THE TASK: From the line with "identity substitution -/" through the line with "The monomial of", repeat the entries verbatim, both end lines included, and add nothing.

Stored data entries:

import Literature.NumberTheory.Transcendental.BrownIharaCoaction
import HarnessLib

/-!
# Ihara's law on the points of `₀Π₁` is a group law ([DG05, 5.12]; Brown's (2.4) `A ≅ ₀Π₁`)

[DeligneGoncharov2005, 5.12]: "Si on transporte à la copie `Π_{1,0}` de `Π` la loi de groupe de
`V_ω`, on obtient une nouvelle loi de groupe `∘` sur le schéma `Π`. Elle est donnée par
`a ∘ b = a·⟨a⟩₀(b)` (5.12.1)"; [Brown2012, §2.1 (2.4)]: "There is an isomorphism of schemes
`a ↦ a.₀1₁ : A ≅ ₀Π₁`. Via this identification, the action of `A` on `₀Π₁` can be computed
explicitly."

`BrownIharaCoaction.lean` proved that Goncharov's coproduct of `𝒪(₀Π₁)` (the tree's `conv` /
`coactionG`, with the endpoint families `Iᵐ_a` of I0, I1, I3) paired with a point `a` on its
Galois side is Ihara's map `x ↦ ⟨a⟩(x)·a` (`conv_Im_eq_iharaMul`). This file proves that the
resulting binary law on series,

  `iharaLaw a x = ⟨a⟩(x)·a`  (`⟨a⟩ : e₀ ↦ e₀, e₁ ↦ a e₁ a⁻¹`; DG's `a ∘ x` in Brown's
  orientation of words),

is a **monoid law on the points of `₀Π₁`** (characters of the shuffle algebra) acting on all
series: `1 ⋆ x = x` (`one_iharaLaw`), `a ⋆ 1 = a` (`iharaLaw_one`), `a ⋆ b` is again a point
(`iharaLaw_nil_of`, `iharaLaw_mul_of` — Goncharov's `Δ` respects the shuffle relations,
`conv_shuffle`), and

  `a ⋆ (b ⋆ x) = (a ⋆ b) ⋆ x`  (`iharaLaw_assoc`),

the last from the coassociativity of Goncharov's coproduct (`conv_assoc`,
[Goncharov2005, Prop 2.2]) and the **endpoint transport** `conv (Iᵐ_b) (Iᵐ_a) = Iᵐ_{a ⋆ b}`
(`conv_Im_Im`): a family on `{0,1}` with the path composition (iii) and trivial loops
`Φ_{0,0} = Φ_{1,1} = 1` is determined by `Φ_{0,1}` (`family_eq_of_phi_eq`, uniqueness of
two-sided inverses: `Φ_{1,0} = Φ_{0,1}⁻¹`). Hence the hypothesis `ρ_hom` of
`MotivicGaloisData.ofIharaHom` / `pointMul_ρ_eq_iharaMul` is a homomorphy into a genuine monoid
`(₀Π₁(B), ⋆)` — the points of DG's group scheme `(Π, ∘)`. No named fact is introduced.

## References

* P. Deligne, A. B. Goncharov, *Groupes fondamentaux motiviques de Tate mixte*, Ann. Sci. ÉNS 38
  (2005), Prop. 5.11, 5.12; arXiv:math/0302267. [DeligneGoncharov2005]
* F. Brown, *Mixed Tate motives over ℤ*, Ann. of Math. 175 (2012), §2.1 (2.4)–(2.5);
  arXiv:1102.1312. [Brown2012]
* A. B. Goncharov, Duke Math. J. 128 (2005), Prop 2.2, Thm 2.5; arXiv:math/0208144.
  [Goncharov2005]
-/

noncomputable section

open scoped BigOperators

namespace Literature.NumberTheory.Transcendental

namespace GoncharovFormalIteratedIntegrals

universe u v

variable {S : Type u} {B : Type v} [CommRing B] [DecidableEq S]

open WordSeries

/-! ## Word monomials and the identity substitution -/

/-- The monomial `X_{c₁} ⋯ X_{c_k}` of a word. [folklore] -/
def wordX : List S → WordSeries S B
  | [] => 1
  | k :: c => X k * wordX c

/-- `wordX ∅ = 1`. [folklore] -/
@[simp] theorem wordX_nil : (wordX ([] : List S) : WordSeries S B) = 1 := rfl

/-- `wordX (k c) = X_k · wordX c`. [folklore] -/
theorem wordX_cons (k : S) (c : List S) : (wordX (k :: c) : WordSeries S B) = X k * wordX c := rfl

omit [DecidableEq S] in
/-- `1` has no coefficient on non-empty words. [folklore] -/
theorem one_apply_of_ne_nil {w : List S} (h : w ≠ []) : (1 : WordSeries S B) w = 0 := by
  obtain ⟨s, w, rfl⟩ := List.exists_cons_of_ne_nil h
  exact one_cons s w

/-- The monomial of `c` is the indicator of `c`. [folklore] -/
theorem wordX_apply : ∀ (c w : List S), (wordX c : WordSeries S B) w = if w = c then 1 else 0
  | [], [] => by simp
  | [], s :: w => by rw [wordX_nil, one_cons, if_neg (List.cons_ne_nil s w)]
  | k :: c, [] => by
    rw [wordX_cons, X_mul_apply_nil, if_neg]
    exact fun h => List.cons_ne_nil k c h.symm
  | k :: c, s :: w => by
    rw [wordX_cons, X_mul_apply_cons, wordX_apply c w]
    by_cases hs : s = k
    · subst hs
      by_cases hw : w = c
      · subst hw; simp
      · rw [if_pos rfl, if_neg hw, if_neg (fun h => hw (List.cons_injective h))]
    · rw [if_neg hs, if_neg]
      exact fun h => hs (List.head_eq_of_cons_eq h)

/-- **The identity substitution**: contracting against the word monomials does nothing,
`Σ_c f(c) X_c = f`. [folklore] -/
theorem contr_wordX (f : WordSeries S B) : contr f wordX = f := by
  ext w
  rw [contr_apply, Finset.sum_eq_single_of_mem w (mem_subwords.2 (List.Sublist.refl w))
    fun c _ hc => by rw [wordX_apply, if_neg (Ne.symm hc), mul_zero]]
  rw [wordX_apply, if_pos rfl, mul_one]

/-! ## Families on two base points are determined by `Φ_{0,1}` -/

/-- **A family on `{0,1}` with the path composition (iii) and trivial loops is determined by
`Φ_{0,1}`**: `Φ_{1,0}` is then the two-sided inverse of `Φ_{0,1}` (`Φ_{1,0}Φ_{0,1} = Φ_{1,1} = 1`,
`Φ_{0,1}Φ_{1,0} = Φ_{0,0} = 1`), which is unique. This is how `Iᵐ(1; ·; 0)` is "rewritten in terms of
`𝒪(₀Π₁)` only" (I3). [cite: Brown2012, §2.4 I0–I3; DeligneGoncharov2005, Prop. 5.11] -/
theorem family_eq_of_phi_eq {K L : Bool → List Bool → Bool → B}
    (hK : ∀ a y b, phi K a y * phi K y b = phi K a b)
    (hL : ∀ a y b, phi L a y * phi L y b = phi L a b)
    (hK00 : phi K false false = 1) (hK11 : phi K true true = 1)
    (hL00 : phi L false false = 1) (hL11 : phi L true true = 1)
    (h01 : phi K false true = phi L false true) : K = L := by
  have h10 : phi K true false = phi L true false :=
    left_inv_eq_right_inv (by rw [hK, hK11]) (by rw [h01, hL, hL00])
  funext x w y
  cases x <;> cases y
  · show phi K false false w = phi L false false w
    rw [hK00, hL00]
  · show phi K false true w = phi L false true w
    rw [h01]
  · show phi K true false w = phi L true false w
    rw [h10]
  · show phi K true true w = phi L true true w
    rw [hK11, hL11]

omit [DecidableEq S] in
/-- Goncharov's `conv` evaluates its left family at the outer endpoints only. [folklore] -/
theorem conv_congr_left {J J' : S → List S → S → B} (K : S → List S → S → B) {a b : S}
    (h : ∀ c, J a c b = J' a c b) (w : List S) : conv J K a w b = conv J' K a w b := by
  unfold conv
  exact congrArg List.sum (List.map_congr_left fun sp _ => by rw [h])

end GoncharovFormalIteratedIntegrals

namespace Brown2012

open MZV
open GoncharovFormalIteratedIntegrals (splittings gapProdF conv conv_assoc conv_path conv_shuffle
  conv_congr_left iharaMul iharaWord iharaMul_one conv_eq_iharaMul conjWord conjWord_nil
  conjWord_cons contr contr_apply wordX wordX_nil wordX_cons contr_wordX family_eq_of_phi_eq
  append_flatMap_eq_of_mem_splittings)
open GoncharovFormalIteratedIntegrals renaming phi → phiK, phi_apply → phiK_apply
open GoncharovFormalIteratedIntegrals.WordSeries (X delta tensor)

variable {B : Type} [CommRing B] [Algebra ℚ B]

/-! ## The law `a ⋆ x = ⟨a⟩(x)·a` -/

/-- The family reading a series `x` on the kept word, whatever the endpoints. [folklore] -/
def cstFamily (x : GoncharovFormalIteratedIntegrals.WordSeries Bool B) :
    Bool → List Bool → Bool → B := fun _ c _ => x c

omit [CommRing B] [Algebra ℚ B] in
/-- `Φ^{cst x}_{a,b} = x`. [folklore] -/
@[simp] theorem phiK_cstFamily (x : GoncharovFormalIteratedIntegrals.WordSeries Bool B)
    (a b : Bool) : phiK (cstFamily x) a b = x := rfl

/-- **Ihara's law** `a ⋆ x = ⟨a⟩(x)·a` on series, for a point `a` of `₀Π₁` (its family `Iᵐ_a` of
I0, I1, I3): [DG05, (5.12.1)] `a ∘ b = a·⟨a⟩₀(b)` in Brown's orientation of words.
[cite: DeligneGoncharov2005, (5.11.5), (5.12.1); Brown2012, §2.1 (2.4)] -/
def iharaLaw (a x : GoncharovFormalIteratedIntegrals.WordSeries Bool B) :
    GoncharovFormalIteratedIntegrals.WordSeries Bool B :=
  iharaMul (Im a) x

section Point

variable (a : GoncharovFormalIteratedIntegrals.WordSeries Bool B)

/-- **`a ⋆ x` is Goncharov's coproduct paired with `(a, x)`** (`conv_Im_eq_iharaMul`).
[cite: Brown2012, §2.1 (2.5), Theorem 2.4; DeligneGoncharov2005, (5.12.1)] -/
theorem iharaLaw_apply (ha1 : a [] = 1)
    (hamul : ∀ u v : List Bool, a u * a v = ((shuffleWord u v).map a).sum)
    (x : GoncharovFormalIteratedIntegrals.WordSeries Bool B) (w : List Bool) :
    iharaLaw a x w = conv (cstFamily x) (Im a) false w true :=
  (conv_Im_eq_iharaMul a ha1 hamul (cstFamily x) w).symm

/-- `a ⋆ 1 = a`: the unit path goes to `a` ("`a ↦ a.₀1₁`"). [cite: Brown2012, §2.1 (2.4)] -/
theorem iharaLaw_one : iharaLaw a 1 = a := by
  rw [iharaLaw, iharaMul_one, phiK_Im_false_true]

/-- Constant terms: `(a ⋆ x)(∅) = x(∅)` for `a(∅) = 1`. [folklore] -/
theorem iharaLaw_nil (ha1 : a [] = 1) (x : GoncharovFormalIteratedIntegrals.WordSeries Bool B) :
    iharaLaw a x [] = x [] := by
  rw [iharaLaw, iharaMul, GoncharovFormalIteratedIntegrals.WordSeries.mul_apply_nil, contr_apply,
    phiK_apply, Im_nil, ha1, mul_one]
  have hsub : GoncharovFormalIteratedIntegrals.subwords ([] : List Bool) = {[]} := rfl
  rw [hsub, Finset.sum_singleton, iharaWord, conjWord_nil,
    GoncharovFormalIteratedIntegrals.WordSeries.one_nil, mul_one]

/-- (ii) for the family of a point, as `δΦ_{x,y} = Φ_{x,y} ⊗ Φ_{x,y}` (`Im_mul`).
[cite: Brown2012, §2.4 I0–I3; Goncharov2005, Prop 2.2] -/
theorem delta_phiK_Im (ha1 : a [] = 1)
    (hamul : ∀ u v : List Bool, a u * a v = ((shuffleWord u v).map a).sum) (x y : Bool) :
    delta (phiK (Im a) x y) = tensor (phiK (Im a) x y) (phiK (Im a) x y) :=
  GoncharovFormalIteratedIntegrals.WordSeries.ext fun u =>
    GoncharovFormalIteratedIntegrals.WordSeries.ext fun v =>
      show ((shuffleWord u v).map fun w => Im a x w y).sum = Im a x u y * Im a x v y from
        (Im_mul ha1 hamul x y u v).symm

end Point

/-! ## The unit -/

/-- The family of the unit point is trivial: `Φ_{x,y} = 1` for all endpoints. [folklore] -/
theorem phiK_Im_one (x y : Bool) :
    phiK (Im (1 : GoncharovFormalIteratedIntegrals.WordSeries Bool B)) x y = 1 := by
  refine GoncharovFormalIteratedIntegrals.WordSeries.ext fun w => ?_
  rw [phiK_apply]
  rcases w with _ | ⟨s, w⟩
  · rw [Im_nil]
  · have hrev : (s :: w).reverse ≠ [] := by simp
    cases x <;> cases y
    · rw [Im_self _ false (List.cons_ne_nil s w)]; rfl
    · rw [Im_false_true]
    · rw [Im_true_false,
        show (1 : GoncharovFormalIteratedIntegrals.WordSeries Bool B) (s :: w).reverse = 0 from
          GoncharovFormalIteratedIntegrals.one_apply_of_ne_nil hrev, smul_zero]; rfl
    · rw [Im_self _ true (List.cons_ne_nil s w)]; rfl

/-- `⟨1⟩` is the identity substitution: `⟨1⟩(c) = X_c`. [cite: DeligneGoncharov2005, (5.11.4)] -/
theorem iharaWord_Im_one :
    ∀ c : List Bool,
      iharaWord (Im (1 : GoncharovFormalIteratedIntegrals.WordSeries Bool B)) c = wordX c
  | [] => rfl
  | k :: c => by
    rw [iharaWord, conjWord_cons, phiK_Im_one, phiK_Im_one, one_mul, one_mul, wordX_cons, ← iharaWord,
      iharaWord_Im_one c]

/-- **`1 ⋆ x = x`**: the unit point acts trivially. [cite: DeligneGoncharov2005, 5.12] -/
theorem one_iharaLaw (x : GoncharovFormalIteratedIntegrals.WordSeries Bool B) : iharaLaw 1 x = x := by
  rw [iharaLaw, iharaMul, phiK_Im_one, mul_one, funext iharaWord_Im_one, contr_wordX]

/-! ## Closure: `a ⋆ b` is a point -/

section TwoPoints

variable (a b : GoncharovFormalIteratedIntegrals.WordSeries Bool B)

/-- `(a ⋆ b)(∅) = 1` for points `a, b`. [folklore] -/
theorem iharaLaw_nil_of (ha1 : a [] = 1) (hb1 : b [] = 1) : iharaLaw a b [] = 1 := by
  rw [iharaLaw_nil a ha1, hb1]

/-- **`a ⋆ b` is again a point** (a character of the shuffle algebra): Goncharov's coproduct
respects the shuffle relations ([Goncharov2005, Prop 2.2], `conv_shuffle`).
[cite: Goncharov2005, Prop 2.2; DeligneGoncharov2005, 5.12] -/
theorem iharaLaw_mul_of (ha1 : a [] = 1)
    (hamul : ∀ u v : List Bool, a u * a v = ((shuffleWord u v).map a).sum) (hb1 : b [] = 1)
    (hbmul : ∀ u v : List Bool, b u * b v = ((shuffleWord u v).map b).sum) (u v : List Bool) :
    iharaLaw a b u * iharaLaw a b v = ((shuffleWord u v).map (iharaLaw a b)).sum := by
  have _ := hb1
  rw [iharaLaw_apply a ha1 hamul, iharaLaw_apply a ha1 hamul,
    conv_shuffle (J := cstFamily b) (K := Im a) (fun _ _ u v => hbmul u v)
      (delta_phiK_Im a ha1 hamul) (phiK_Im_mul a ha1 hamul) false true u v]
  exact congrArg List.sum (List.map_congr_left fun w _ => (iharaLaw_apply a ha1 hamul b w).symm)

/-- The composite family `conv (Iᵐ_b) (Iᵐ_a)` has trivial loops: `Φ_{x,x} = 1` (I0 on one of the
two factors of each term). [cite: Brown2012, §2.4 I0] -/
theorem phiK_conv_Im_Im_self (ha1 : a [] = 1) (hb1 : b [] = 1) (x : Bool) :
    phiK (conv (Im b) (Im a)) x x = 1 := by
  refine GoncharovFormalIteratedIntegrals.WordSeries.ext fun w => ?_
  rw [phiK_apply]
  by_cases hw : w = []
  · subst hw
    show conv (Im b) (Im a) x [] x = 1
    simp [conv, splittings, gapProdF, ha1, hb1]
  · rw [GoncharovFormalIteratedIntegrals.one_apply_of_ne_nil hw, conv]
    refine List.sum_eq_zero fun t ht => ?_
    obtain ⟨sp, hsp, rfl⟩ := List.mem_map.1 ht
    by_cases h : sp.2 = []
    · have hg₀ : sp.1 = w := by
        have := append_flatMap_eq_of_mem_splittings w hsp
        rwa [h, List.flatMap_nil, List.append_nil] at this
      obtain ⟨g₀, ps⟩ := sp
      simp only at h hg₀
      subst h hg₀
      rw [gapProdF, Im_self a x hw, mul_zero]
    · rw [Im_self b x (by rwa [ne_eq, List.map_eq_nil_iff]), zero_mul]

/-- **Endpoint transport**: `conv (Iᵐ_b) (Iᵐ_a) = Iᵐ_{a ⋆ b}` as families on all endpoints — both
satisfy (iii), have trivial loops, and agree on `(0, ·, 1)` by `conv_Im_eq_iharaMul`.
[cite: Brown2012, §2.4 I0–I3, Theorem 2.4; Goncharov2005, Prop 2.2] -/
theorem conv_Im_Im (ha1 : a [] = 1)
    (hamul : ∀ u v : List Bool, a u * a v = ((shuffleWord u v).map a).sum) (hb1 : b [] = 1)
    (hbmul : ∀ u v : List Bool, b u * b v = ((shuffleWord u v).map b).sum) :
    conv (Im b) (Im a) = Im (iharaLaw a b) := by
  have hc1 := iharaLaw_nil_of a b ha1 hb1
  have hcmul := iharaLaw_mul_of a b ha1 hamul hb1 hbmul
  refine family_eq_of_phi_eq (fun x y z => ?_) (phiK_Im_mul _ hc1 hcmul)
    (phiK_conv_Im_Im_self a b ha1 hb1 false) (phiK_conv_Im_Im_self a b ha1 hb1 true)
    (phiK_Im_self _ hc1 false) (phiK_Im_self _ hc1 true) ?_
  · refine GoncharovFormalIteratedIntegrals.WordSeries.ext fun w => ?_
    rw [GoncharovFormalIteratedIntegrals.WordSeries.mul_apply]
    simp only [phiK_apply]
    exact (conv_path (phiK_Im_mul b hb1 hbmul) (phiK_Im_mul a ha1 hamul) x y z w).symm
  · refine GoncharovFormalIteratedIntegrals.WordSeries.ext fun w => ?_
    rw [phiK_apply, phiK_apply, Im_false_true, conv_Im_eq_iharaMul a ha1 hamul (Im b) w,
      phiK_Im_false_true]
    rfl

/-- **Associativity** `a ⋆ (b ⋆ x) = (a ⋆ b) ⋆ x` for points `a, b` and any series `x`: Ihara's
law is a monoid law on the points of `₀Π₁` acting on all series ([DG05, 5.12]: "on obtient une
nouvelle loi de groupe `∘` sur le schéma `Π`"), from the coassociativity of Goncharov's coproduct
(`conv_assoc`) and the endpoint transport `conv_Im_Im`.
[cite: DeligneGoncharov2005, 5.12 (5.12.1); Goncharov2005, Prop 2.2; Brown2012, §2.1 (2.4)] -/
theorem iharaLaw_assoc (ha1 : a [] = 1)
    (hamul : ∀ u v : List Bool, a u * a v = ((shuffleWord u v).map a).sum) (hb1 : b [] = 1)
    (hbmul : ∀ u v : List Bool, b u * b v = ((shuffleWord u v).map b).sum)
    (x : GoncharovFormalIteratedIntegrals.WordSeries Bool B) :
    iharaLaw a (iharaLaw b x) = iharaLaw (iharaLaw a b) x := by
  have hc1 := iharaLaw_nil_of a b ha1 hb1
  have hcmul := iharaLaw_mul_of a b ha1 hamul hb1 hbmul
  refine GoncharovFormalIteratedIntegrals.WordSeries.ext fun w => ?_
  rw [iharaLaw_apply a ha1 hamul, iharaLaw_apply _ hc1 hcmul,
    conv_congr_left (Im a) (J' := conv (cstFamily x) (Im b))
      (fun d => iharaLaw_apply b hb1 hbmul x d) w,
    conv_assoc, conv_Im_Im a b ha1 hamul hb1 hbmul]

end TwoPoints

end Brown2012

end Literature.NumberTheory.Transcendental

OUTPUT FOR THIS EXERCISE:
/-! ## Word monomials and the identity substitution -/

/-- The monomial `X_{c₁} ⋯ X_{c_k}` of a word. [folklore] -/
def wordX : List S → WordSeries S B
  | [] => 1
  | k :: c => X k * wordX c

/-- `wordX ∅ = 1`. [folklore] -/
@[simp] theorem wordX_nil : (wordX ([] : List S) : WordSeries S B) = 1 := rfl

/-- `wordX (k c) = X_k · wordX c`. [folklore] -/
theorem wordX_cons (k : S) (c : List S) : (wordX (k :: c) : WordSeries S B) = X k * wordX c := rfl

omit [DecidableEq S] in
/-- `1` has no coefficient on non-empty words. [folklore] -/
theorem one_apply_of_ne_nil {w : List S} (h : w ≠ []) : (1 : WordSeries S B) w = 0 := by
  obtain ⟨s, w, rfl⟩ := List.exists_cons_of_ne_nil h
  exact one_cons s w

/-- The monomial of `c` is the indicator of `c`. [folklore] -/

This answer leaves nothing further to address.